[Stored data entries]
<<<<

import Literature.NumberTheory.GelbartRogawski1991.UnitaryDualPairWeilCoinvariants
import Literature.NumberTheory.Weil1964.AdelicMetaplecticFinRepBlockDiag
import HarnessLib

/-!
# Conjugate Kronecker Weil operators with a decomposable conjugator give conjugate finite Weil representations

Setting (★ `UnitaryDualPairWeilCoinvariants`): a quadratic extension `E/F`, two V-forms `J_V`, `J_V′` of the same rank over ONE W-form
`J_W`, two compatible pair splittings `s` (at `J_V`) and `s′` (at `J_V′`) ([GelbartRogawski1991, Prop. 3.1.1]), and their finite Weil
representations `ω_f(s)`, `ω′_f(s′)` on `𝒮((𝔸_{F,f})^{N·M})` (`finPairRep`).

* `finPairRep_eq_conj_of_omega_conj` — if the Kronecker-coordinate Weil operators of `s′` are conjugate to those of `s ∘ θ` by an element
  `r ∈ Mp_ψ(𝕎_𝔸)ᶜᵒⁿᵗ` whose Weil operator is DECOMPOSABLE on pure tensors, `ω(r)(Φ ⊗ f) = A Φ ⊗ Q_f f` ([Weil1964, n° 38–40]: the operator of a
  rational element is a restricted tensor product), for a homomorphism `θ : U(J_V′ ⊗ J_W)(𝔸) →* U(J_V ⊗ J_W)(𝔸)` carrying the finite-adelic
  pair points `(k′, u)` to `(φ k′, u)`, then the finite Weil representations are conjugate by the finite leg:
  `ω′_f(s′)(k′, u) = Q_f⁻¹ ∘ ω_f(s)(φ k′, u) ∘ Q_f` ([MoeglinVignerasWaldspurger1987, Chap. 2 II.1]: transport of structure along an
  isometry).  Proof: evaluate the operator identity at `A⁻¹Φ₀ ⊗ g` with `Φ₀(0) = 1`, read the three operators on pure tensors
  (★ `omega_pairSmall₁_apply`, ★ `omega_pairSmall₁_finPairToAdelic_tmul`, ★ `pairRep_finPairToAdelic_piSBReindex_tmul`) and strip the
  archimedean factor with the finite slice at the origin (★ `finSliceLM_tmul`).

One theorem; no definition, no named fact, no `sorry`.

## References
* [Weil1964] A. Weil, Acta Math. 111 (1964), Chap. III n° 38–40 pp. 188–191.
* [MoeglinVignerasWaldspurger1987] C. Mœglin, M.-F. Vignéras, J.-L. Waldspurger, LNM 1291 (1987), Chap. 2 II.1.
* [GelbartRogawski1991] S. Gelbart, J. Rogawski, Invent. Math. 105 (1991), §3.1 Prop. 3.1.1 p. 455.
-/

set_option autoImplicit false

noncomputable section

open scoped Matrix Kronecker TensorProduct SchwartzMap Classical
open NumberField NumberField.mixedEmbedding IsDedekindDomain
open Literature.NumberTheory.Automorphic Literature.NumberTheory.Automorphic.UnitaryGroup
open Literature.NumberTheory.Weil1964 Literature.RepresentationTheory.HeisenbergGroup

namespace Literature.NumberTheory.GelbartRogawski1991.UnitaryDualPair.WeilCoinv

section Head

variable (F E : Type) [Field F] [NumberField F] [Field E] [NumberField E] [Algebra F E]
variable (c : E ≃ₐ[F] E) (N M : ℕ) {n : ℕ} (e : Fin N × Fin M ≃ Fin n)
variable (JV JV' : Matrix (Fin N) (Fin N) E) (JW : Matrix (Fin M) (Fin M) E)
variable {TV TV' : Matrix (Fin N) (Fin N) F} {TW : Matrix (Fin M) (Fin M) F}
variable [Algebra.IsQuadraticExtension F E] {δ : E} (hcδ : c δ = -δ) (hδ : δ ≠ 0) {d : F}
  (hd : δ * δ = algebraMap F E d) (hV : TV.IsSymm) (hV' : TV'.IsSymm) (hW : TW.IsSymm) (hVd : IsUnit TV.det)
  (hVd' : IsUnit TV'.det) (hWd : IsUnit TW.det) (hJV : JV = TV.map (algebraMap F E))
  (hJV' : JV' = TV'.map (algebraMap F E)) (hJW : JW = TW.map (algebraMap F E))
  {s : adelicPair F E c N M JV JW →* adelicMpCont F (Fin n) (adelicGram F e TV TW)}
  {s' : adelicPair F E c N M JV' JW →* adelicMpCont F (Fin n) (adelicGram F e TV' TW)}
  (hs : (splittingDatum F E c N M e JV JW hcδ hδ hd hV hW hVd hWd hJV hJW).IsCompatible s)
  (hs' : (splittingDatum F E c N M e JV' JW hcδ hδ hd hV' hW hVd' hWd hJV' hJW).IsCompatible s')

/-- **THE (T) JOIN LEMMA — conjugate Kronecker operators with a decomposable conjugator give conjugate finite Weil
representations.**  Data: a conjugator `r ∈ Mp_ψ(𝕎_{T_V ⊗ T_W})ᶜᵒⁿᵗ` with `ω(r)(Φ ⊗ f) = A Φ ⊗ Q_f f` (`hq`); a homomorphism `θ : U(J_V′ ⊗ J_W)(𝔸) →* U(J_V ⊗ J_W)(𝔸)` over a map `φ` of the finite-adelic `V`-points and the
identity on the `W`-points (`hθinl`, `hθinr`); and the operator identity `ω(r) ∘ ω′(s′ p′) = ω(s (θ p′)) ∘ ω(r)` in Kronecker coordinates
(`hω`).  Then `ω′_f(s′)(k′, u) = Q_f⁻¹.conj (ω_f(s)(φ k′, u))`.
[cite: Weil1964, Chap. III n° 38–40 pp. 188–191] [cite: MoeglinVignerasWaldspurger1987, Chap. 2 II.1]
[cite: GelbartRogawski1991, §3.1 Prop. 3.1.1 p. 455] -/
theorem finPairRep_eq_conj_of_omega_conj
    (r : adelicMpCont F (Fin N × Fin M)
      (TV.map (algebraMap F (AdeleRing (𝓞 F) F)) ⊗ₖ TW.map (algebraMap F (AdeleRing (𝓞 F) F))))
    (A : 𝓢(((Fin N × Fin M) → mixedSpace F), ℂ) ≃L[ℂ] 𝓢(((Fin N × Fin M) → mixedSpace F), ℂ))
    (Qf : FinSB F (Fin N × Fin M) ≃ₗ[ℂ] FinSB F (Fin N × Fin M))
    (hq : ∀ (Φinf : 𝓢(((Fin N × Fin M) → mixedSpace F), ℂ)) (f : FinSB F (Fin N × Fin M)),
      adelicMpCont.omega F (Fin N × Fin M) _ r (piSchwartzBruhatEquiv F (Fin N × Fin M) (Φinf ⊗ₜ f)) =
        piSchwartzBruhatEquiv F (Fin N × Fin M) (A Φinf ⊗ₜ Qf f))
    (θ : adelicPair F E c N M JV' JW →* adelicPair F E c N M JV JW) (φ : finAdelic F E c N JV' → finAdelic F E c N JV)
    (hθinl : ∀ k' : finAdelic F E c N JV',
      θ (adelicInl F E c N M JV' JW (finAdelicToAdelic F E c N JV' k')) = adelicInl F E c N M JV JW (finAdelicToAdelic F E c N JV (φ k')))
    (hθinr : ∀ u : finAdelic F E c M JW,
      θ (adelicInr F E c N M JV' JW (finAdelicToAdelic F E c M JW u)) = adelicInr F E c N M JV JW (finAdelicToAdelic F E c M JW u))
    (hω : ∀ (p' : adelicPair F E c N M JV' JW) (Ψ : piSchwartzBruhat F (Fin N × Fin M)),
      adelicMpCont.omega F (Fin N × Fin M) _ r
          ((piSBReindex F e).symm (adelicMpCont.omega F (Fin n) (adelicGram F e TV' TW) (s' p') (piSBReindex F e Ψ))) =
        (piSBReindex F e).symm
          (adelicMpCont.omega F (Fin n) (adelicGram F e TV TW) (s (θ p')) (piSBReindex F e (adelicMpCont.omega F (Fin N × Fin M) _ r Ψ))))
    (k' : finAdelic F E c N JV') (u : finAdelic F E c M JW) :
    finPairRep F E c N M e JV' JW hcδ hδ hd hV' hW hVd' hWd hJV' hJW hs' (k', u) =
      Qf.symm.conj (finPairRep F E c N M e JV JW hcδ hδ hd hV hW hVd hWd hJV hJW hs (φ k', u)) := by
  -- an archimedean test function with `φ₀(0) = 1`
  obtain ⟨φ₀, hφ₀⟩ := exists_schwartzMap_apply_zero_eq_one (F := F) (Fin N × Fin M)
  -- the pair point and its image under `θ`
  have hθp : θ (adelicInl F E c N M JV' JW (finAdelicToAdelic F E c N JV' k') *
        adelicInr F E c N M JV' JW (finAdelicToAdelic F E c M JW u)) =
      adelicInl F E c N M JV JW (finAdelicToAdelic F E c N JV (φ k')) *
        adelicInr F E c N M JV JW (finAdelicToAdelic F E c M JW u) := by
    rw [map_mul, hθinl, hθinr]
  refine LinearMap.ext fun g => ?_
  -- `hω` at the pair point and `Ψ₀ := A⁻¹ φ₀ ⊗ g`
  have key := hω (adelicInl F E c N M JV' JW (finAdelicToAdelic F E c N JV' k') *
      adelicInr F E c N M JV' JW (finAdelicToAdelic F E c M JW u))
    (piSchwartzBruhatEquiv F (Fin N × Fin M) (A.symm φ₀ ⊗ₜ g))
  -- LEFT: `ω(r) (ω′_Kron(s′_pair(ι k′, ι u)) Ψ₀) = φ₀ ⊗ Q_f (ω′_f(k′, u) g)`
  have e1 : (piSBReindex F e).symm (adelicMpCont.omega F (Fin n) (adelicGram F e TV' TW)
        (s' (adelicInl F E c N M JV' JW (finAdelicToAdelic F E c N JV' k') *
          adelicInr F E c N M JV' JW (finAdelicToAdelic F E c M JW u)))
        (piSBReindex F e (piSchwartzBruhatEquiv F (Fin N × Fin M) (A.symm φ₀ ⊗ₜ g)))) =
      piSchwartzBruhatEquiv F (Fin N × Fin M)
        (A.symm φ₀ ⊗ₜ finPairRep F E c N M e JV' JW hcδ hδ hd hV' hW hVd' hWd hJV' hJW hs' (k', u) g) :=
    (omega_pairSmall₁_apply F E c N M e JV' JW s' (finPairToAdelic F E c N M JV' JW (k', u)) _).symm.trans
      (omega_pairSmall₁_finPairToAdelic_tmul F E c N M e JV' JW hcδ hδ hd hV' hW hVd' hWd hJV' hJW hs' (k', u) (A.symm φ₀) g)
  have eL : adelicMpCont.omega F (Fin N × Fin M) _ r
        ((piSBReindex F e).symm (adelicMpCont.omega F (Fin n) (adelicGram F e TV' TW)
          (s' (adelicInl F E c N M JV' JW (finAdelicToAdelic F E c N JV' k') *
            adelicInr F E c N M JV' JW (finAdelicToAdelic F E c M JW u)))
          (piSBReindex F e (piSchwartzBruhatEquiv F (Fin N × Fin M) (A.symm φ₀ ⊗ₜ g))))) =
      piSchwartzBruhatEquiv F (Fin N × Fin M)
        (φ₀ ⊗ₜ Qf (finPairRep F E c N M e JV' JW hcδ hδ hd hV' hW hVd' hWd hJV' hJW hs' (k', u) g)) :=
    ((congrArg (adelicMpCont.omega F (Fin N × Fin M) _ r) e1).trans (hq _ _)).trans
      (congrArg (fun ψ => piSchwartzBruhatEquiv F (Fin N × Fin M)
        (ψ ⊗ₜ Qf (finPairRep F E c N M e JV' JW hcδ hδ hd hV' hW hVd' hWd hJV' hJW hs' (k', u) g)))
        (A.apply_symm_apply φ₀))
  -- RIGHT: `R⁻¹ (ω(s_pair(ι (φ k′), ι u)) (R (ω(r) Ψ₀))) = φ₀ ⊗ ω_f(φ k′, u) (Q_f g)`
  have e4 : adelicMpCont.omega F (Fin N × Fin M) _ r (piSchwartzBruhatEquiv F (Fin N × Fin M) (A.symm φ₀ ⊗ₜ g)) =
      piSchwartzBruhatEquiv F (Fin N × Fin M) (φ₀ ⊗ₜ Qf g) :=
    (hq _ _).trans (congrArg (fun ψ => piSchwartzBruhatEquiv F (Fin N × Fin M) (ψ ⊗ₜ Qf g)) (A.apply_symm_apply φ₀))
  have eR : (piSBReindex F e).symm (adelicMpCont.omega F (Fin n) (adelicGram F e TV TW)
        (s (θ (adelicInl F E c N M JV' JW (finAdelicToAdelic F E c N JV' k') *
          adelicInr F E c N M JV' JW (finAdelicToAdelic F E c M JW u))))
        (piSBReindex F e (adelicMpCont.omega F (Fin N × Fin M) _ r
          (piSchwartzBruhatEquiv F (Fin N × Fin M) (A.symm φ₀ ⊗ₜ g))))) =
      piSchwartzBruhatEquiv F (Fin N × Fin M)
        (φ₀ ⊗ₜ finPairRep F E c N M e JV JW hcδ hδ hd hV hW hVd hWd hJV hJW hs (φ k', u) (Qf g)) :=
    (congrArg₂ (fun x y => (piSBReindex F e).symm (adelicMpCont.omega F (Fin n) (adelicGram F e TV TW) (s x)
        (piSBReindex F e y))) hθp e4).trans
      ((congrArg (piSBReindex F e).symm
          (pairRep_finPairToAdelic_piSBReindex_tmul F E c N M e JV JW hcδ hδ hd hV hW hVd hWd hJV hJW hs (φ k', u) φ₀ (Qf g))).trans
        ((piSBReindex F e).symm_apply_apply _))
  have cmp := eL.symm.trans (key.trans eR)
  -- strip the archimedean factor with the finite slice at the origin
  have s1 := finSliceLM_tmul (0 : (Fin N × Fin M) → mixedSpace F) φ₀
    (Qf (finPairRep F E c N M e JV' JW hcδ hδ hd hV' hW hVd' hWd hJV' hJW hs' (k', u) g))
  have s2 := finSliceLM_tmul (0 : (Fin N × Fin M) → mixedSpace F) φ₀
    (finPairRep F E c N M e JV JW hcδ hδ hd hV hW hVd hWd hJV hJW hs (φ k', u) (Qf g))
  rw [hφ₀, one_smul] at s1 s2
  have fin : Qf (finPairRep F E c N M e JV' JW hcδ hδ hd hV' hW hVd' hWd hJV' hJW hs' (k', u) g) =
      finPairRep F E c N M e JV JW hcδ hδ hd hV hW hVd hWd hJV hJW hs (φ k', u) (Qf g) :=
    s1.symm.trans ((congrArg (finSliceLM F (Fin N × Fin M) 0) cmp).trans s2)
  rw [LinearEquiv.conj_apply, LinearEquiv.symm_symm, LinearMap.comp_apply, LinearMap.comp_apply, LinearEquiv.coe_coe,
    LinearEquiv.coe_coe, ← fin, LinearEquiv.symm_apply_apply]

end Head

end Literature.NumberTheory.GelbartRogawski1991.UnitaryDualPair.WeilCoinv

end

>>>>

Output exactly the lines of the records from the first through the one bearing "# Conjugate Kronecker", both ends included.

▶ _Output of the exercise_:
import Literature.NumberTheory.GelbartRogawski1991.UnitaryDualPairWeilCoinvariants
import Literature.NumberTheory.Weil1964.AdelicMetaplecticFinRepBlockDiag
import HarnessLib

/-!
# Conjugate Kronecker Weil operators with a decomposable conjugator give conjugate finite Weil representations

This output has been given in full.